I am working on a new book to document hate crimes committed against gays and lesbians. Initially, I was only going to cover lesbians, particularly butch lesbians. I’ve revisited this, having taken a hard look at the way gay men have been abused and victimized by society.
The GLBTQ community has enough division. I felt that including everyone in this book would serve them all the same justice and dignity. My goal is to give a voice to the victims so that they may move on to becoming survivors. This story is just one of thousands and thousands of sickening acts perpetrated against a class of people, just because they are who they are.
In actuality, this is no different from the lynchings and burning crosses that happened when African-Americans were seeking to have equal rights in this country as well. The time has come for America to move on and accept that change is coming. We are not going to take these vicious acts lying down anymore.

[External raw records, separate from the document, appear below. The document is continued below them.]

/-- The flat integrand is integrable (bounded, measurable, with bounded support). [folklore] -/
theorem integrable_flatIntegrand {m N : ℕ} {η : ℝ} (kv : Fin m → ℕ)
    (ξ : Fin m → ℝ) {H : (Fin (∑ j, kv j) → ℝ) → ℝ} (hH : Measurable H) {C : ℝ} (hC : 0 ≤ C)
    (hHb : ∀ β, (∀ t, η ≤ β t) → |H β| ≤ C) :
    Integrable fun U : Fin m × Fin N → ℝ =>
      if ∀ j, BlockCond η N (kv j) (ξ j) (rowOf U j) then
        H (concatBlocks kv fun j => blockVec (kv j) (ξ j) (rowOf U j)) else 0 := by
  set R : ℝ := 1 + ∑ j, |ξ j| with hR
  have hsupp : Function.support (fun U : Fin m × Fin N → ℝ =>
      if ∀ j, BlockCond η N (kv j) (ξ j) (rowOf U j) then
        H (concatBlocks kv fun j => blockVec (kv j) (ξ j) (rowOf U j)) else 0) ⊆
      Set.pi Set.univ fun _ => Set.Icc 0 R := by
    intro U hU
    rw [Function.mem_support] at hU
    have hc : ∀ j, BlockCond η N (kv j) (ξ j) (rowOf U j) := by
      by_contra h
      exact hU (if_neg h)
    simp only [Set.mem_pi, Set.mem_univ, Set.mem_Icc, forall_true_left]
    intro q
    have := mem_Ioo_of_blockCond hc q
    exact ⟨this.1.le, this.2.le⟩
  rw [← integrableOn_iff_integrable_of_support_subset hsupp]
  have hfin : volume (Set.pi Set.univ fun _ : Fin m × Fin N => Set.Icc (0 : ℝ) R) < ⊤ := by
    rw [Set.pi_univ_Icc]
    exact isCompact_Icc.measure_lt_top
  refine Measure.integrableOn_of_bounded (M := C) hfin.ne
    (measurable_flatIntegrand η kv ξ hH).aestronglyMeasurable ?_
  refine Filter.Eventually.of_forall fun U => ?_
  rw [Real.norm_eq_abs]
  split_ifs with hc
  · exact hHb _ (le_concatBlocks_of_blockCond hc)
  · rw [abs_zero]; exact hC

/-! ### Splitting off the last row -/

/-- **Splitting off the last row**: a measure-preserving identification
`ℝ^{Fin (m+1) × Fin N} ≅ ℝ^{Fin m × Fin N} × ℝ^{Fin N}` under which rows `j < m` go to the first
factor and row `m` to the second. [folklore] -/
theorem exists_rowPeel (m N : ℕ) :
    ∃ Ψ : (Fin (m + 1) × Fin N → ℝ) ≃ᵐ (Fin m × Fin N → ℝ) × (Fin N → ℝ),
      MeasurePreserving Ψ volume volume ∧
      ∀ (V : Fin m × Fin N → ℝ) (w : Fin N → ℝ),
        (∀ (j : Fin m) (i : Fin N), Ψ.symm (V, w) (Fin.castSucc j, i) = V (j, i)) ∧
        ∀ i : Fin N, Ψ.symm (V, w) (Fin.last m, i) = w i := by
  let e : (Fin m × Fin N) ⊕ Fin N ≃ Fin (m + 1) × Fin N :=
    { toFun := Sum.elim (fun p => (Fin.castSucc p.1, p.2)) (fun i => (Fin.last m, i))
      invFun := fun q => Fin.lastCases (motive := fun _ => (Fin m × Fin N) ⊕ Fin N)
        (Sum.inr q.2) (fun j => Sum.inl (j, q.2)) q.1
      left_inv := by
        rintro (⟨j, i⟩ | i)
        · simp
        · simp
      right_inv := by
        rintro ⟨q1, q2⟩
        induction q1 using Fin.lastCases with
        | last => simp
        | cast j => simp }
  let Ψ : (Fin (m + 1) × Fin N → ℝ) ≃ᵐ (Fin m × Fin N → ℝ) × (Fin N → ℝ) :=
    (MeasurableEquiv.piCongrLeft (fun _ => ℝ) e).symm.trans
      (MeasurableEquiv.sumPiEquivProdPi fun _ => ℝ)
  have hΨ : ∀ U : Fin (m + 1) × Fin N → ℝ,
      Ψ U = (fun p => U (Fin.castSucc p.1, p.2), fun i => U (Fin.last m, i)) := fun U => rfl
  refine ⟨Ψ, ?_, fun V w => ?_⟩
  · exact (volume_measurePreserving_sumPiEquivProdPi fun _ : (Fin m × Fin N) ⊕ Fin N => ℝ).comp
      ((volume_measurePreserving_piCongrLeft (fun _ => ℝ) e).symm _)
  · have h := hΨ (Ψ.symm (V, w))
    rw [MeasurableEquiv.apply_symm_apply, Prod.ext_iff] at h
    obtain ⟨h1, h2⟩ := h
    exact ⟨fun j i => (congr_fun h1 (j, i)).symm, fun i => (congr_fun h2 i).symm⟩

/-! ### Integrating one block over its row -/

/-- **Integrating an admissible block over its row is a slice integral.** For `1 ≤ k ≤ N`,
`∫_{w ∈ ℝ^N} 𝟙[BlockCond](w) K(blockVec k α w) dw = ∫_{v ∈ Δ_k(α)} 𝟙[v ≥ η] K(v) dv`: the first
`k − 1` coordinates parametrise the slice, the remaining `N − k + 1` dummy coordinates range over
`(0, 1)` and integrate to `1`. [cite: FordMaynard2024PrimeSieves, §4.2 (projection measures)] -/
theorem integral_row_eq_sliceIntegral {N k : ℕ} (hk : 1 ≤ k) (hkN : k ≤ N) (η α : ℝ)
    (K : (Fin k → ℝ) → ℝ) :
    ∫ w : Fin N → ℝ, (if BlockCond η N k α (fun i => if h : i < N then w ⟨i, h⟩ else 0) then
        K (blockVec k α fun i => if h : i < N then w ⟨i, h⟩ else 0) else 0) =
      sliceIntegral k α (fun v => if ∀ i, η ≤ v i then K v else 0) := by
  obtain ⟨d, rfl⟩ : ∃ d, k = d + 1 := ⟨k - 1, by omega⟩
  have hdN : d + (N - d) = N := by omega
  -- split the row into the `d` free coordinates and the `N - d` dummies
  let e : Fin d ⊕ Fin (N - d) ≃ Fin N := finSumFinEquiv.trans (finCongr hdN)
  let Φ : (Fin N → ℝ) ≃ᵐ (Fin d → ℝ) × (Fin (N - d) → ℝ) :=
    (MeasurableEquiv.piCongrLeft (fun _ => ℝ) e).symm.trans
      (MeasurableEquiv.sumPiEquivProdPi fun _ => ℝ)
  have hΦ : MeasurePreserving Φ volume volume :=
    (volume_measurePreserving_sumPiEquivProdPi fun _ : Fin d ⊕ Fin (N - d) => ℝ).comp
      ((volume_measurePreserving_piCongrLeft (fun _ => ℝ) e).symm _)
  have hΦapply : ∀ w : Fin N → ℝ, Φ w = (fun i => w (e (Sum.inl i)), fun i => w (e (Sum.inr i))) :=
    fun w => rfl
  have hΦsymm : ∀ (u : Fin d → ℝ) (z : Fin (N - d) → ℝ),
      (∀ i, Φ.symm (u, z) (e (Sum.inl i)) = u i) ∧ ∀ i, Φ.symm (u, z) (e (Sum.inr i)) = z i := by
    intro u z
    have h := hΦapply (Φ.symm (u, z))
    rw [MeasurableEquiv.apply_symm_apply, Prod.ext_iff] at h
    exact ⟨fun i => (congr_fun h.1 i).symm, fun i => (congr_fun h.2 i).symm⟩
  have he_inl : ∀ i : Fin d, ((e (Sum.inl i) : Fin N) : ℕ) = i := fun i => by simp [e]
  have he_inr : ∀ i : Fin (N - d), ((e (Sum.inr i) : Fin N) : ℕ) = d + i := fun i => by simp [e]
  -- the row read off `Φ.symm (u, z)`
  set row : (Fin N → ℝ) → ℕ → ℝ := fun w i => if h : i < N then w ⟨i, h⟩ else 0 with hrow
  have hrow_lt : ∀ u z (i : Fin d), row (Φ.symm (u, z)) i = u i := by
    intro u z i
    have hi : (i : ℕ) < N := by omega
    have h1 : row (Φ.symm (u, z)) i = Φ.symm (u, z) ⟨i, hi⟩ := by simp only [hrow, hi, dif_pos]
    have h2 : (⟨i, hi⟩ : Fin N) = e (Sum.inl i) := Fin.ext (he_inl i).symm
    rw [h1, h2]
    exact (hΦsymm u z).1 i
  have hrow_ge : ∀ u z (i : Fin (N - d)), row (Φ.symm (u, z)) (d + i) = z i := by
    intro u z i
    have hi : d + (i : ℕ) < N := by omega
    have h1 : row (Φ.symm (u, z)) (d + i) = Φ.symm (u, z) ⟨d + i, hi⟩ := by
      simp only [hrow, hi, dif_pos]
    have h2 : (⟨d + i, hi⟩ : Fin N) = e (Sum.inr i) := Fin.ext (he_inr i).symm
    rw [h1, h2]
    exact (hΦsymm u z).2 i
  have hbv : ∀ u z, blockVec (d + 1) α (row (Φ.symm (u, z))) = Fin.snoc u (α - ∑ i, u i) := by
    intro u z
    funext i
    unfold blockVec
    refine Fin.lastCases ?_ (fun i' => ?_) i
    · simp only [Fin.val_last, lt_self_iff_false, if_false, Fin.snoc_last, Nat.add_sub_cancel]
      rw [← Fin.sum_univ_eq_sum_range (fun i => row (Φ.symm (u, z)) i) d]
      exact congrArg (α - ·) (Finset.sum_congr rfl fun i _ => hrow_lt u z i)
    · simp only [Fin.val_castSucc, add_lt_add_iff_right, Fin.is_lt, if_true, Fin.snoc_castSucc]
      exact hrow_lt u z i'
  -- the admissibility condition splits into a condition on `u` and one on `z`
  have hcond : ∀ u z, BlockCond η N (d + 1) α (row (Φ.symm (u, z))) ↔
      (((∀ i, 0 < u i) ∧ ∑ i, u i < α) ∧ ∀ i, η ≤ (Fin.snoc u (α - ∑ i, u i) : Fin (d + 1) → ℝ) i) ∧
        ∀ i : Fin (N - d), 0 < z i ∧ z i < 1 := by
    intro u z
    unfold BlockCond
    rw [hbv u z, Nat.add_sub_cancel,
      ← Fin.sum_univ_eq_sum_range (fun i => row (Φ.symm (u, z)) i) d]
    simp only [Finset.sum_congr rfl fun (i : Fin d) (_ : i ∈ Finset.univ) => hrow_lt u z i]
    constructor
    · rintro ⟨h1, h2, h3, h4⟩
      refine ⟨⟨⟨fun i => ?_, h2⟩, h4⟩, fun i => ?_⟩
      · have := h1 i (by omega); rwa [hrow_lt u z i] at this
      · have := h3 (d + i) (by omega) (by omega); rwa [hrow_ge u z i] at this
    · rintro ⟨⟨⟨h1, h2⟩, h4⟩, h3⟩
      refine ⟨fun i hi => ?_, h2, fun i hi hiN => ?_, h4⟩
      · have := h1 ⟨i, by omega⟩; rwa [← hrow_lt u z ⟨i, by omega⟩] at this
      · obtain ⟨i', rfl⟩ : ∃ i' : ℕ, i = d + i' := ⟨i - d, by omega⟩
        have := h3 ⟨i', by omega⟩; rwa [← hrow_ge u z ⟨i', by omega⟩] at this
  -- change variables and factorise
  set A : (Fin d → ℝ) → ℝ := fun u =>
    if ((∀ i, 0 < u i) ∧ ∑ i, u i < α) ∧ ∀ i, η ≤ (Fin.snoc u (α - ∑ i, u i) : Fin (d + 1) → ℝ) i
    then K (Fin.snoc u (α - ∑ i, u i)) else 0 with hA
  set B : (Fin (N - d) → ℝ) → ℝ := fun z => if ∀ i : Fin (N - d), 0 < z i ∧ z i < 1 then 1 else 0
    with hB
  have hpt : ∀ p : (Fin d → ℝ) × (Fin (N - d) → ℝ),
      (if BlockCond η N (d + 1) α (row (Φ.symm p)) then K (blockVec (d + 1) α (row (Φ.symm p)))
        else 0) = A p.1 * B p.2 := by
    rintro ⟨u, z⟩
    simp only [hA, hB]
    rw [hbv u z]
    by_cases hz : ∀ i : Fin (N - d), 0 < z i ∧ z i < 1
    · rw [if_pos hz, mul_one]
      by_cases hu : ((∀ i, 0 < u i) ∧ ∑ i, u i < α) ∧
          ∀ i, η ≤ (Fin.snoc u (α - ∑ i, u i) : Fin (d + 1) → ℝ) i
      · rw [if_pos hu, if_pos ((hcond u z).2 ⟨hu, hz⟩)]
      · rw [if_neg hu, if_neg (fun h => hu ((hcond u z).1 h).1)]
    · rw [if_neg hz, mul_zero, if_neg (fun h => hz ((hcond u z).1 h).2)]
  have hchange : ∫ w : Fin N → ℝ, (if BlockCond η N (d + 1) α (row w) then
      K (blockVec (d + 1) α (row w)) else 0) =
      ∫ p : (Fin d → ℝ) × (Fin (N - d) → ℝ), (if BlockCond η N (d + 1) α (row (Φ.symm p)) then
        K (blockVec (d + 1) α (row (Φ.symm p))) else 0) :=
    (hΦ.symm.integral_comp' (f := Φ.symm) (fun w => if BlockCond η N (d + 1) α (row w) then
      K (blockVec (d + 1) α (row w)) else 0)).symm
  rw [hchange, integral_congr_ae (Filter.Eventually.of_forall hpt),
    show (volume : Measure ((Fin d → ℝ) × (Fin (N - d) → ℝ))) = volume.prod volume from rfl,
    integral_prod_mul (μ := volume) (ν := volume) A B]
  -- the dummies integrate to one
  have hBint : ∫ z, B z = 1 := by
    have hBind : B = (Set.univ.pi fun _ : Fin (N - d) => Set.Ioo (0 : ℝ) 1).indicator fun _ => 1 := by
      funext z
      simp only [hB, Set.indicator, Set.mem_univ_pi, Set.mem_Ioo]
    rw [hBind, integral_indicator_const _ (MeasurableSet.univ_pi fun _ => measurableSet_Ioo),
      measureReal_def, volume_pi_pi]
    simp
  rw [hBint, mul_one]
  -- the free coordinates give the slice integral
  rw [sliceIntegral_succ_eq]
  refine integral_congr_ae (Filter.Eventually.of_forall fun u => ?_)
  simp only [hA]
  unfold sliceIntegrand
  beta_reduce
  by_cases hu : (∀ i, 0 < u i) ∧ ∑ i, u i < α
  · by_cases hη' : ∀ i, η ≤ (Fin.snoc u (α - ∑ i, u i) : Fin (d + 1) → ℝ) i
    · rw [if_pos ⟨hu, hη'⟩, if_pos hu, if_pos hη']
    · rw [if_neg (fun h => hη' h.2), if_pos hu, if_neg hη']
  · rw [if_neg (fun h => hu h.1), if_neg hu]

Here is one story from an interview that I’ve done. Her name has been changed for obvious reasons.
She was only 29 years old. She identified as butch, wore her hair short and had never been with a man in her life. Going to a Christmas party one night would change her life forever.
“Tamara” was from out-of-town. Her friend, a straight male, had invited her to attend a Christmas party that his workplace was throwing for the holidays. Like most Christmas parties, there was dancing, laughter and a little bit of alcohol involved.
Most women know that men can become overly flirtatious when they drink too much. On this night, two young men were flirting with Tamara quite a bit. “At first I didn’t think much of it…I even danced with them”, she recalls. As the evening wore on, their advances become more and more inappropriate.
“They started talking about a threesome and trying to get me interested in that with them. I didn’t really know what else to do, so I finally told them that I was a lesbian”, Tamara’s voice trails off momentarily. Obviously the memories are filling her mind and she’s trying to control her voice.
With a deep breath she goes on to explain that the two men went on about their partying and left her alone after that. “I really didn’t give them another thought”, she states.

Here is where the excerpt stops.